On the night of 18 April 1926, the lives of nearly three million people (2.97), were recorded for posterity. 

Now you too can join in the great on-line search and follow the story of your family, community, county and country. To do so click on Search the Census 1926.

1920s West Cork and a past that refused to remain in the past

The Great Famine (1845-1952) still cast a long shadow.

The Skibbereen and Bantry Unions, two of the poorest in the country, suffered enormously during and following An Gorta Mór.

The population of West Cork, decimated: Moyross, by 55%, Drinagh and Kilmacabea, 52%.  Drimoleague, 43%. Aughadown, 42%, Castlehaven 40% and Caheragh by 38%. 

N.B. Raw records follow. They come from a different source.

/-- **Orthonormal coordinates of a finite family.**  Any `r` vectors `u_l ∈ ℂ^{n×n}` lie in the span of
an orthonormal family `a_i`, `i < k ≤ r` (`Σ_b conj (a_i b) a_{i'} b = δ_{ii'}`), with coordinates
`u_l = Σ_i α_{li} a_i` — an orthonormal basis of `span{u_l} ≤ EuclideanSpace ℂ (Fin n × Fin n)`, read
coordinatewise. [folklore] -/
theorem sepMajorantTM_orthonormalCoordinates {n r : ℕ} (u : Fin r → Fin n × Fin n → ℂ) :
    ∃ (k : ℕ) (a : Fin k → Fin n × Fin n → ℂ) (α : Fin r → Fin k → ℂ), k ≤ r ∧
      (∀ i i', ∑ b, conj (a i b) * a i' b = if i = i' then 1 else 0) ∧
      ∀ l b, u l b = ∑ i, α l i * a i b := by
  -- adapted from `flatteningWitness_proof` (Theorems/FidelityWitnessesFlatteningWitness): span,
  -- `stdOrthonormalBasis`, `OrthonormalBasis.sum_repr'` read coordinatewise
  let uv : Fin r → EuclideanSpace ℂ (Fin n × Fin n) := fun l => WithLp.toLp 2 (u l)
  let U : Submodule ℂ (EuclideanSpace ℂ (Fin n × Fin n)) := Submodule.span ℂ (Set.range uv)
  have hmem : ∀ l, uv l ∈ U := fun l => Submodule.subset_span ⟨l, rfl⟩
  have hk : finrank ℂ U ≤ r := (finrank_range_le_card uv).trans (by rw [Fintype.card_fin])
  let ob : OrthonormalBasis (Fin (finrank ℂ U)) ℂ U := stdOrthonormalBasis ℂ U
  obtain ⟨a, ha⟩ : ∃ a : Fin (finrank ℂ U) → Fin n × Fin n → ℂ,
      ∀ i b, a i b = ((ob i : U) : EuclideanSpace ℂ (Fin n × Fin n)) b := ⟨_, fun _ _ => rfl⟩
  obtain ⟨α, hα⟩ : ∃ α : Fin r → Fin (finrank ℂ U) → ℂ,
      ∀ l i, α l i = ⟪((ob i : U) : EuclideanSpace ℂ (Fin n × Fin n)), uv l⟫_ℂ :=
    ⟨_, fun _ _ => rfl⟩
  refine ⟨finrank ℂ U, a, α, hk, ?_, ?_⟩
  · intro i i'
    have h := orthonormal_iff_ite.mp ob.orthonormal i i'
    rw [Submodule.coe_inner, PiLp.inner_apply] at h
    rw [← h]
    exact Finset.sum_congr rfl fun b _ => by rw [ha, ha, RCLike.inner_apply']
  · intro l b
    have hx := ob.sum_repr' ⟨uv l, hmem l⟩
    have hx' := congrArg (fun x : U => (x : EuclideanSpace ℂ (Fin n × Fin n)) b) hx
    simp only [Submodule.coe_sum, Submodule.coe_smul, WithLp.ofLp_sum, WithLp.ofLp_smul,
      Finset.sum_apply, Pi.smul_apply, smul_eq_mul, Submodule.coe_inner] at hx'
    calc u l b = _ := hx'.symm
      _ = ∑ i, α l i * a i b := Finset.sum_congr rfl fun i _ => by rw [hα, ha]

The rural poor laid waste.  A land haemorrhaging its people. 

British colonialism cast another shadow. Land evictions and their legacy.

In a 1928 Dáil debate, West Cork TD Thomas Mullins recalled the 1852 evictions from the Inchedoney Island Hungerford estate. ‘We were led to expect when this Government came into power that the claims of these wounded soldiers of the land war would receive first consideration; that justice would be done to those citizens.’

The 1923 Land Commission was to finally do that justice. On land reform it succeeded – partially at least.

A funeral in Skibbereen during the Great Famine, as depicted in The Illustrated London News at the time.

It did little, however, to assuage the harsh living conditions in 1920s rural Ireland. 

Nationwide, half (51%) the population depended on agriculture for their survival, but the 1923-24 harvests were disastrous.

Unrelenting rainfall.  Potatoes – still the main food of the rural poor – rotted in the ground. Hungry animals died.  Sodden turf refused to light. 

The ghosts of past famines.

Local historian Philip O’Regan: ‘By the mid-1920s many people were reduced to hunger. In one terrible tragedy in 1927, a family of four in Adrigole died from hunger.’

A newborn nation struggling to find its way.